▸ What the task asks
Below are entries. Copy exactly the lines running from the line that holds "Λ n) * ((min" to the line that holds "h := by ring", with both ends included.

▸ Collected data
import Literature.NumberTheory.LFunctions.WeilCombPairDifference

/-!
# Crux `SignCone.ConeMagnification` (stmt-RiemannHypothesis-16303), line `Sketch` r9, stub `stub_combType` — assembly, part 5:
# the pair difference from ARBITRARY per-node bounds (node → pair summation against `c` and `Λ`)

Generic version of the summation step of the lead's `Literature.NumberTheory.LFunctions.pair_difference_bound`
(`Literature/NumberTheory/LFunctions/WeilCombPairDifference.lean`): if at every node `1 ≤ n ≤ N` the node weight `V(n)` of the pair
`(ℓ, ℓ')` of the `ζ`-mollified comb satisfies
`|V(n) − B(0)(√ℓ/√ℓ')·D(n)/n − hβ(√ℓ'/√ℓ)·Nn(n) − S(gcd(nℓ',ℓ))/n| ≤ err(n)` (the main terms of `node_weight_pair`, an ARBITRARY class term
`S` and an ARBITRARY error `err`), then for a weight `c ≥ 0` with `Σ_{n ≤ N'} c(n) ≤ A₁N'` and `|Σ_{n ≤ N'} (c−Λ)(n)/n| ≤ T₀`:

  `|E_c − E_Λ − Σ_{n ≤ N} (c−Λ)(n)·(B(0)(√ℓ/√ℓ')D(n)/n + S(gcd(nℓ',ℓ))/n)| ≤ Σ_{n ≤ N} (c+Λ)(n)·err(n) + 8N₀Lh·M·((2T₀+3A')L + T₀ + A')`

(`A' = A₁ + log 4 + 4`): the smooth main terms cancel up to `O(hM)` by `WeilCombDifferenceSums`, exactly as in `pair_difference_bound`.
This is the shape of the pair-level assembly interface `CombType.combType_of_pairData` (`…CombTypeOfPairData`); the sharp per-node lemma
of the lead's wave 3 supplies `S` and an `err` with `Σ (c+Λ) err = o(log M)`.

* `CombType.pair_difference_of_node_bounds` — the statement above.
-/

noncomputable section

-- `Summit.RiemannHypothesis.RiemannHypothesis.…` repeats a namespace component by design (D-0017 layout).
set_option linter.dupNamespace false

open scoped BigOperators ArithmeticFunction.vonMangoldt
open MeasureTheory Set

namespace Summit.RiemannHypothesis.RiemannHypothesis.Theorems.SignConeConeMagnification

open Literature.NumberTheory.LFunctions

namespace CombType

/-- Per-node bookkeeping: `cV − ΛV − (c−Λ)(P + Q) = (c−Λ)·Z + (c−Λ)·(V − P − Z − Q)`. [folklore] -/
theorem node_split (cn Ln V P Z Q : ℝ) :
    cn * V - Ln * V - (cn - Ln) * (P + Q) = (cn - Ln) * Z + (cn - Ln) * (V - P - Z - Q) := by ring

/-- **The pair difference from per-node bounds.**  See the module docstring. [folklore] -/
theorem pair_difference_of_node_bounds {B : ℝ → ℝ} {N₀ h A₁ T₀ : ℝ} {L ℓ ℓ' M N : ℕ} {c : ℕ → ℝ}
    (h0 : ∀ x, |B x| ≤ N₀) (hBs : ∀ x, 2 < |x| → B x = 0) (hB0 : ∀ x, 0 ≤ B x)
    (hL : 1 ≤ L) (hℓ : 1 ≤ ℓ) (hℓL : ℓ ≤ L) (hℓ' : 1 ≤ ℓ') (hℓ'L : ℓ' ≤ L)
    (hh : 0 < h) (hhL : h ≤ 1 / (32 * L)) (hhM : 1 ≤ h * M)
    (hc0 : ∀ n, 0 ≤ c n) (hA₁ : ∀ N : ℕ, 1 ≤ N → ∑ n ∈ Finset.Icc 1 N, c n ≤ A₁ * N)
    (hT : ∀ N : ℕ, |∑ n ∈ Finset.Icc 1 N, (c n - Λ n) / n| ≤ T₀) (hN : 1 ≤ N)
    (S err : ℕ → ℝ)
    (hnode : ∀ n ∈ Finset.Icc 1 N,
      |(∑ k' ∈ Finset.Icc 1 M,
          (∑ k ∈ Finset.Icc 1 M, B ((Real.log ((n : ℝ) * ℓ' * k' / ℓ) - Real.log k) / h) / Real.sqrt k)
            / Real.sqrt k' / Real.sqrt n)
        - B 0 * (Real.sqrt ℓ / Real.sqrt ℓ') *
            (∑ k' ∈ Finset.Icc 1 ⌊1 / (4 * h) / ((n : ℝ) * ℓ')⌋₊,
              (if ℓ ∣ n * ℓ' * k' then 1 / (k' : ℝ) else 0)) / n
        - h * (∫ v, B v * Real.exp (-(h * v) / 2)) * (Real.sqrt ℓ' / Real.sqrt ℓ) *
            ((min M ⌊(ℓ : ℝ) * M * Real.exp (-(2 * h)) / (ℓ' * n)⌋₊
                - ⌊1 / (4 * h) / ((n : ℝ) * ℓ')⌋₊ : ℕ) : ℝ)
        - S (Nat.gcd (n * ℓ') ℓ) / n| ≤ err n) :
    |(∑ n ∈ Finset.Icc 1 N, c n *
        (∑ k' ∈ Finset.Icc 1 M,
          (∑ k ∈ Finset.Icc 1 M, B ((Real.log ((n : ℝ) * ℓ' * k' / ℓ) - Real.log k) / h) / Real.sqrt k)
            / Real.sqrt k' / Real.sqrt n))
      - (∑ n ∈ Finset.Icc 1 N, (Λ n : ℝ) *
        (∑ k' ∈ Finset.Icc 1 M,
          (∑ k ∈ Finset.Icc 1 M, B ((Real.log ((n : ℝ) * ℓ' * k' / ℓ) - Real.log k) / h) / Real.sqrt k)
            / Real.sqrt k' / Real.sqrt n))
      - ∑ n ∈ Finset.Icc 1 N, (c n - Λ n) *
          (B 0 * (Real.sqrt ℓ / Real.sqrt ℓ') *
              (∑ k' ∈ Finset.Icc 1 ⌊1 / (4 * h) / ((n : ℝ) * ℓ')⌋₊,
                (if ℓ ∣ n * ℓ' * k' then 1 / (k' : ℝ) else 0)) / n
            + S (Nat.gcd (n * ℓ') ℓ) / n)|
      ≤ (∑ n ∈ Finset.Icc 1 N, (c n + Λ n) * err n)
        + 8 * N₀ * L * h * M * ((2 * T₀ + 3 * (A₁ + (Real.log 4 + 4))) * L + (T₀ + (A₁ + (Real.log 4 + 4)))) := by
  have hN₀ : 0 ≤ N₀ := (abs_nonneg _).trans (h0 0)
  have hLR : (1 : ℝ) ≤ L := by exact_mod_cast hL
  have hℓR : (1 : ℝ) ≤ ℓ := by exact_mod_cast hℓ
  have hℓLR : (ℓ : ℝ) ≤ L := by exact_mod_cast hℓL
  have hℓ'R : (1 : ℝ) ≤ ℓ' := by exact_mod_cast hℓ'
  have hℓ'LR : (ℓ' : ℝ) ≤ L := by exact_mod_cast hℓ'L
  have h32 : 1 / (32 * (L : ℝ)) ≤ 1 / 32 := one_div_le_one_div_of_le (by norm_num) (by linarith)
  have hh4 : h ≤ 1 / 4 := by linarith
  obtain ⟨hT0, hA'0⟩ := diff_consts_nonneg hT (sum_abs_sub_vonMangoldt_le hc0 hA₁)
  set AΛ : ℝ := Real.log 4 + 4 with hAΛ
  set A' : ℝ := A₁ + AΛ with hA'
  -- notation
  set V : ℕ → ℝ := fun n ↦ ∑ k' ∈ Finset.Icc 1 M,
    (∑ k ∈ Finset.Icc 1 M, B ((Real.log ((n : ℝ) * ℓ' * k' / ℓ) - Real.log k) / h) / Real.sqrt k)
      / Real.sqrt k' / Real.sqrt n with hV
  set D : ℕ → ℝ := fun n ↦ ∑ k' ∈ Finset.Icc 1 ⌊1 / (4 * h) / ((n : ℝ) * ℓ')⌋₊,
    (if ℓ ∣ n * ℓ' * k' then 1 / (k' : ℝ) else 0) with hD
  set Nn : ℕ → ℝ := fun n ↦ ((min M ⌊(ℓ : ℝ) * M * Real.exp (-(2 * h)) / (ℓ' * n)⌋₊
    - ⌊1 / (4 * h) / ((n : ℝ) * ℓ')⌋₊ : ℕ) : ℝ) with hNn
  set mS : ℝ := B 0 * (Real.sqrt ℓ / Real.sqrt ℓ') with hmS
  set β : ℝ := ∫ v, B v * Real.exp (-(h * v) / 2) with hβ
  set mD : ℝ := h * β * (Real.sqrt ℓ' / Real.sqrt ℓ) with hmD
  -- the per-node split
  have hsplit : (∑ n ∈ Finset.Icc 1 N, c n * V n) - (∑ n ∈ Finset.Icc 1 N, (Λ n : ℝ) * V n)
      - ∑ n ∈ Finset.Icc 1 N, (c n - Λ n) * (mS * D n / n + S (Nat.gcd (n * ℓ') ℓ) / n)
      = mD * ∑ n ∈ Finset.Icc 1 N, (c n - Λ n) * Nn n
        + ∑ n ∈ Finset.Icc 1 N, (c n - Λ n) * (V n - mS * D n / n - mD * Nn n - S (Nat.gcd (n * ℓ') ℓ) / n) := by
    rw [Finset.mul_sum, ← Finset.sum_sub_distrib, ← Finset.sum_sub_distrib, ← Finset.sum_add_distrib]
    refine Finset.sum_congr rfl fun n _ ↦ ?_
    rw [node_split (c n) (Λ n) (V n) (mS * D n / n) (mD * Nn n) (S (Nat.gcd (n * ℓ') ℓ) / n)]
    ring
  -- the error sum
  have herr : |∑ n ∈ Finset.Icc 1 N, (c n - Λ n) * (V n - mS * D n / n - mD * Nn n - S (Nat.gcd (n * ℓ') ℓ) / n)|
      ≤ ∑ n ∈ Finset.Icc 1 N, (c n + Λ n) * err n := by
    refine (Finset.abs_sum_le_sum_abs _ _).trans (Finset.sum_le_sum fun n hn ↦ ?_)
    have hb := hnode n hn
    have hb' : |V n - mS * D n / n - mD * Nn n - S (Nat.gcd (n * ℓ') ℓ) / n| ≤ err n := by
      have e : V n - mS * D n / n - mD * Nn n - S (Nat.gcd (n * ℓ') ℓ) / n
          = V n - mS * D n / n - mD * Nn n - S (Nat.gcd (n * ℓ') ℓ) / n := rfl
      simpa only [hV, hD, hNn, hmS, hmD, hβ, mul_div_assoc] using hb
    have hcΛ : |c n - Λ n| ≤ c n + Λ n := by
      have h1 := hc0 n
      have h2 : (0 : ℝ) ≤ Λ n := ArithmeticFunction.vonMangoldt_nonneg
      rw [abs_le]; constructor <;> linarith
    rw [abs_mul]
    exact mul_le_mul hcΛ hb' (abs_nonneg _) (by linarith [hc0 n, (ArithmeticFunction.vonMangoldt_nonneg : (0:ℝ) ≤ Λ n)])
  -- the smooth main terms against `c - Λ` (as in `pair_difference_bound`)
  obtain ⟨-, -, -, hYM⟩ := node_ranges (M := M) hℓ hℓ' hN hh hh4 hhM
  set X₁ : ℝ := (ℓ : ℝ) * M * Real.exp (-(2 * h)) / ℓ' with hX₁
  set X₂ : ℝ := 1 / (4 * h) / ℓ' with hX₂
  have hX₁0 : 0 ≤ X₁ := by positivity
  have hX₂0 : 0 ≤ X₂ := by positivity
  have hM1 : 1 ≤ M := by
    have : (0 : ℝ) < M := by
      by_contra hcon; push Not at hcon
      have : h * M ≤ 0 := mul_nonpos_of_nonneg_of_nonpos hh.le hcon
      linarith
    exact_mod_cast this
  have hNn_eq : ∀ n : ℕ, 1 ≤ n → Nn n = ((min M ⌊X₁ / n⌋₊ : ℕ) : ℝ) - (⌊X₂ / n⌋₊ : ℝ) := by
    intro n hn
    have e1 : (ℓ : ℝ) * M * Real.exp (-(2 * h)) / (ℓ' * n) = X₁ / n := by
      rw [hX₁, div_div]
    have e2 : 1 / (4 * h) / ((n : ℝ) * ℓ') = X₂ / n := by
      rw [hX₂, div_div (1 / (4 * h)) (ℓ' : ℝ) n, mul_comm (ℓ' : ℝ) n]
    obtain ⟨hle, -, -, -⟩ := node_ranges (M := M) hℓ hℓ' hn hh hh4 hhM
    simp only [hNn]
    rw [Nat.cast_sub hle, e1, e2]
  have hsmooth : |∑ n ∈ Finset.Icc 1 N, (c n - Λ n) * Nn n| ≤ (2 * T₀ + 3 * A') * X₁ + (T₀ + A') * X₂ := by
    have hsplit' : ∑ n ∈ Finset.Icc 1 N, (c n - Λ n) * Nn n
        = ∑ n ∈ Finset.Icc 1 N, (c n - Λ n) * ((min M ⌊X₁ / n⌋₊ : ℕ) : ℝ)
          - ∑ n ∈ Finset.Icc 1 N, (c n - Λ n) * (⌊X₂ / n⌋₊ : ℝ) := by
      rw [← Finset.sum_sub_distrib]
      refine Finset.sum_congr rfl fun n hn ↦ ?_
      rw [hNn_eq n (Finset.mem_Icc.1 hn).1]; ring
    rw [hsplit']
    have b1 := abs_sum_mul_min_floor_le hT (sum_abs_sub_vonMangoldt_le hc0 hA₁) hX₁0 hM1 N
    have b2 := abs_sum_mul_floor_div_le hT (sum_abs_sub_vonMangoldt_le hc0 hA₁) hX₂0 N
    exact (abs_sub _ _).trans (add_le_add b1 b2)
  have hX₁le : X₁ ≤ L * M := by
    rw [hX₁, div_le_iff₀ (by positivity)]
    have he : Real.exp (-(2 * h)) ≤ 1 := Real.exp_le_one_iff.2 (by linarith)
    have hM0 : (0 : ℝ) ≤ M := Nat.cast_nonneg M
    calc (ℓ : ℝ) * M * Real.exp (-(2 * h)) ≤ L * M * 1 :=
          mul_le_mul (mul_le_mul_of_nonneg_right hℓLR hM0) he (Real.exp_pos _).le (by positivity)
      _ ≤ L * M * ℓ' := mul_le_mul_of_nonneg_left hℓ'R (by positivity)
  have hX₂le : X₂ ≤ M := by
    rw [hX₂]
    calc 1 / (4 * h) / ℓ' ≤ 1 / (4 * h) := div_le_self (by positivity) hℓ'R
      _ ≤ M := hYM
  have hβ0 : 0 ≤ β := toothBeta_nonneg hB0 h
  have hβ8 : β ≤ 8 * N₀ := toothBeta_le hB0 h0 hBs hh.le hh4
  have hratio : Real.sqrt ℓ' / Real.sqrt ℓ ≤ L := by
    have h1' : Real.sqrt (ℓ' : ℝ) ≤ L := by
      rw [Real.sqrt_le_left (by linarith)]
      calc (ℓ' : ℝ) ≤ L := hℓ'LR
        _ = L * 1 := (mul_one _).symm
        _ ≤ L * L := mul_le_mul_of_nonneg_left hLR (by linarith)
        _ = L ^ 2 := (sq _).symm
    have h2' : 1 ≤ Real.sqrt (ℓ : ℝ) := by rw [Real.le_sqrt' one_pos, one_pow]; exact hℓR
    calc Real.sqrt ℓ' / Real.sqrt ℓ ≤ Real.sqrt ℓ' / 1 :=
          div_le_div_of_nonneg_left (Real.sqrt_nonneg _) one_pos h2'
      _ ≤ L := by rw [div_one]; exact h1'
  have hmDle : |mD| ≤ 8 * N₀ * L * h := by
    rw [hmD, abs_of_nonneg (by positivity)]
    calc h * β * (Real.sqrt ℓ' / Real.sqrt ℓ) ≤ h * (8 * N₀) * L := by
          apply mul_le_mul (mul_le_mul_of_nonneg_left hβ8 hh.le) hratio (by positivity) (by positivity)
      _ = 8 * N₀ * L * h := by ring
  have hsm : |mD * ∑ n ∈ Finset.Icc 1 N, (c n - Λ n) * Nn n|
      ≤ 8 * N₀ * L * h * M * ((2 * T₀ + 3 * A') * L + (T₀ + A')) := by
    rw [abs_mul]
    have hb : (2 * T₀ + 3 * A') * X₁ + (T₀ + A') * X₂ ≤ M * ((2 * T₀ + 3 * A') * L + (T₀ + A')) := by
      have t1 : (2 * T₀ + 3 * A') * X₁ ≤ (2 * T₀ + 3 * A') * (L * M) :=
        mul_le_mul_of_nonneg_left hX₁le (by positivity)
      have t2 : (T₀ + A') * X₂ ≤ (T₀ + A') * M := mul_le_mul_of_nonneg_left hX₂le (by positivity)
      calc (2 * T₀ + 3 * A') * X₁ + (T₀ + A') * X₂ ≤ (2 * T₀ + 3 * A') * (L * M) + (T₀ + A') * M :=
            add_le_add t1 t2
        _ = M * ((2 * T₀ + 3 * A') * L + (T₀ + A')) := by ring
    calc |mD| * |∑ n ∈ Finset.Icc 1 N, (c n - Λ n) * Nn n|
        ≤ (8 * N₀ * L * h) * (M * ((2 * T₀ + 3 * A') * L + (T₀ + A'))) :=
          mul_le_mul hmDle (hsmooth.trans hb) (abs_nonneg _) (by positivity)
      _ = _ := by ring
  -- assemble
  have hgoal : (∑ n ∈ Finset.Icc 1 N, c n * V n) - (∑ n ∈ Finset.Icc 1 N, (Λ n : ℝ) * V n)
      - ∑ n ∈ Finset.Icc 1 N, (c n - Λ n) * (mS * D n / n + S (Nat.gcd (n * ℓ') ℓ) / n)
      = (∑ n ∈ Finset.Icc 1 N, c n * V n) - (∑ n ∈ Finset.Icc 1 N, (Λ n : ℝ) * V n)
      - ∑ n ∈ Finset.Icc 1 N, (c n - Λ n) *
          (B 0 * (Real.sqrt ℓ / Real.sqrt ℓ') *
              (∑ k' ∈ Finset.Icc 1 ⌊1 / (4 * h) / ((n : ℝ) * ℓ')⌋₊,
                (if ℓ ∣ n * ℓ' * k' then 1 / (k' : ℝ) else 0)) / n
            + S (Nat.gcd (n * ℓ') ℓ) / n) := by
    simp only [hmS, hD, mul_div_assoc]
  rw [← hgoal, hsplit]
  exact (abs_add_le _ _).trans (by linarith [herr, hsm])

/-- **Anchor `combTypePairOfNodeBounds`** (registered sub-goal; `pair_difference_of_node_bounds` with explicit quantifiers): node → pair
summation of arbitrary per-node bounds against `c` and `Λ`. [folklore] -/
theorem combTypePairOfNodeBounds : ∀ B : ℝ → ℝ, ∀ N₀ h A₁ T₀ : ℝ, ∀ L ℓ ℓ' M N : ℕ, ∀ c : ℕ → ℝ, (∀ x, |B x| ≤ N₀) → (∀ x, 2 < |x| → B x = 0) → (∀ x, 0 ≤ B x) → (1 ≤ L) → (1 ≤ ℓ) → (ℓ ≤ L) → (1 ≤ ℓ') → (ℓ' ≤ L) → (0 < h) → (h ≤ 1 / (32 * L)) → (1 ≤ h * M) → (∀ n, 0 ≤ c n) → (∀ N' : ℕ, 1 ≤ N' → ∑ n ∈ Finset.Icc 1 N', c n ≤ A₁ * N') → (∀ N' : ℕ, |∑ n ∈ Finset.Icc 1 N', (c n - ArithmeticFunction.vonMangoldt n) / n| ≤ T₀) → (1 ≤ N) → ∀ S err : ℕ → ℝ, (∀ n ∈ Finset.Icc 1 N, |(∑ k' ∈ Finset.Icc 1 M, (∑ k ∈ Finset.Icc 1 M, B ((Real.log ((n : ℝ) * ℓ' * k' / ℓ) - Real.log k) / h) / Real.sqrt k) / Real.sqrt k' / Real.sqrt n) - B 0 * (Real.sqrt ℓ / Real.sqrt ℓ') * (∑ k' ∈ Finset.Icc 1 ⌊1 / (4 * h) / ((n : ℝ) * ℓ')⌋₊, (if ℓ ∣ n * ℓ' * k' then 1 / (k' : ℝ) else 0)) / n - h * (∫ v, B v * Real.exp (-(h * v) / 2)) * (Real.sqrt ℓ' / Real.sqrt ℓ) * ((min M ⌊(ℓ : ℝ) * M * Real.exp (-(2 * h)) / (ℓ' * n)⌋₊ - ⌊1 / (4 * h) / ((n : ℝ) * ℓ')⌋₊ : ℕ) : ℝ) - S (Nat.gcd (n * ℓ') ℓ) / n| ≤ err n) → |(∑ n ∈ Finset.Icc 1 N, c n * (∑ k' ∈ Finset.Icc 1 M, (∑ k ∈ Finset.Icc 1 M, B ((Real.log ((n : ℝ) * ℓ' * k' / ℓ) - Real.log k) / h) / Real.sqrt k) / Real.sqrt k' / Real.sqrt n)) - (∑ n ∈ Finset.Icc 1 N, (ArithmeticFunction.vonMangoldt n : ℝ) * (∑ k' ∈ Finset.Icc 1 M, (∑ k ∈ Finset.Icc 1 M, B ((Real.log ((n : ℝ) * ℓ' * k' / ℓ) - Real.log k) / h) / Real.sqrt k) / Real.sqrt k' / Real.sqrt n)) - ∑ n ∈ Finset.Icc 1 N, (c n - ArithmeticFunction.vonMangoldt n) * (B 0 * (Real.sqrt ℓ / Real.sqrt ℓ') * (∑ k' ∈ Finset.Icc 1 ⌊1 / (4 * h) / ((n : ℝ) * ℓ')⌋₊, (if ℓ ∣ n * ℓ' * k' then 1 / (k' : ℝ) else 0)) / n + S (Nat.gcd (n * ℓ') ℓ) / n)| ≤ (∑ n ∈ Finset.Icc 1 N, (c n + ArithmeticFunction.vonMangoldt n) * err n) + 8 * N₀ * L * h * M * ((2 * T₀ + 3 * (A₁ + (Real.log 4 + 4))) * L + (T₀ + (A₁ + (Real.log 4 + 4)))) :=
  fun _ _ _ _ _ _ _ _ _ _ _ h0 hBs hB0 hL hℓ hℓL hℓ' hℓ'L hh hhL hhM hc0 hA₁ hT hN S err hnode =>
    pair_difference_of_node_bounds h0 hBs hB0 hL hℓ hℓL hℓ' hℓ'L hh hhL hhM hc0 hA₁ hT hN S err hnode

end CombType

end Summit.RiemannHypothesis.RiemannHypothesis.Theorems.SignConeConeMagnification

end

▸ Expected answer
        = ∑ n ∈ Finset.Icc 1 N, (c n - Λ n) * ((min M ⌊X₁ / n⌋₊ : ℕ) : ℝ)
          - ∑ n ∈ Finset.Icc 1 N, (c n - Λ n) * (⌊X₂ / n⌋₊ : ℝ) := by
      rw [← Finset.sum_sub_distrib]
      refine Finset.sum_congr rfl fun n hn ↦ ?_
      rw [hNn_eq n (Finset.mem_Icc.1 hn).1]; ring
    rw [hsplit']
    have b1 := abs_sum_mul_min_floor_le hT (sum_abs_sub_vonMangoldt_le hc0 hA₁) hX₁0 hM1 N
    have b2 := abs_sum_mul_floor_div_le hT (sum_abs_sub_vonMangoldt_le hc0 hA₁) hX₂0 N
    exact (abs_sub _ _).trans (add_le_add b1 b2)
  have hX₁le : X₁ ≤ L * M := by
    rw [hX₁, div_le_iff₀ (by positivity)]
    have he : Real.exp (-(2 * h)) ≤ 1 := Real.exp_le_one_iff.2 (by linarith)
    have hM0 : (0 : ℝ) ≤ M := Nat.cast_nonneg M
    calc (ℓ : ℝ) * M * Real.exp (-(2 * h)) ≤ L * M * 1 :=
          mul_le_mul (mul_le_mul_of_nonneg_right hℓLR hM0) he (Real.exp_pos _).le (by positivity)
      _ ≤ L * M * ℓ' := mul_le_mul_of_nonneg_left hℓ'R (by positivity)
  have hX₂le : X₂ ≤ M := by
    rw [hX₂]
    calc 1 / (4 * h) / ℓ' ≤ 1 / (4 * h) := div_le_self (by positivity) hℓ'R
      _ ≤ M := hYM
  have hβ0 : 0 ≤ β := toothBeta_nonneg hB0 h
  have hβ8 : β ≤ 8 * N₀ := toothBeta_le hB0 h0 hBs hh.le hh4
  have hratio : Real.sqrt ℓ' / Real.sqrt ℓ ≤ L := by
    have h1' : Real.sqrt (ℓ' : ℝ) ≤ L := by
      rw [Real.sqrt_le_left (by linarith)]
      calc (ℓ' : ℝ) ≤ L := hℓ'LR
        _ = L * 1 := (mul_one _).symm
        _ ≤ L * L := mul_le_mul_of_nonneg_left hLR (by linarith)
        _ = L ^ 2 := (sq _).symm
    have h2' : 1 ≤ Real.sqrt (ℓ : ℝ) := by rw [Real.le_sqrt' one_pos, one_pow]; exact hℓR
    calc Real.sqrt ℓ' / Real.sqrt ℓ ≤ Real.sqrt ℓ' / 1 :=
          div_le_div_of_nonneg_left (Real.sqrt_nonneg _) one_pos h2'
      _ ≤ L := by rw [div_one]; exact h1'
  have hmDle : |mD| ≤ 8 * N₀ * L * h := by
    rw [hmD, abs_of_nonneg (by positivity)]
    calc h * β * (Real.sqrt ℓ' / Real.sqrt ℓ) ≤ h * (8 * N₀) * L := by
          apply mul_le_mul (mul_le_mul_of_nonneg_left hβ8 hh.le) hratio (by positivity) (by positivity)
      _ = 8 * N₀ * L * h := by ring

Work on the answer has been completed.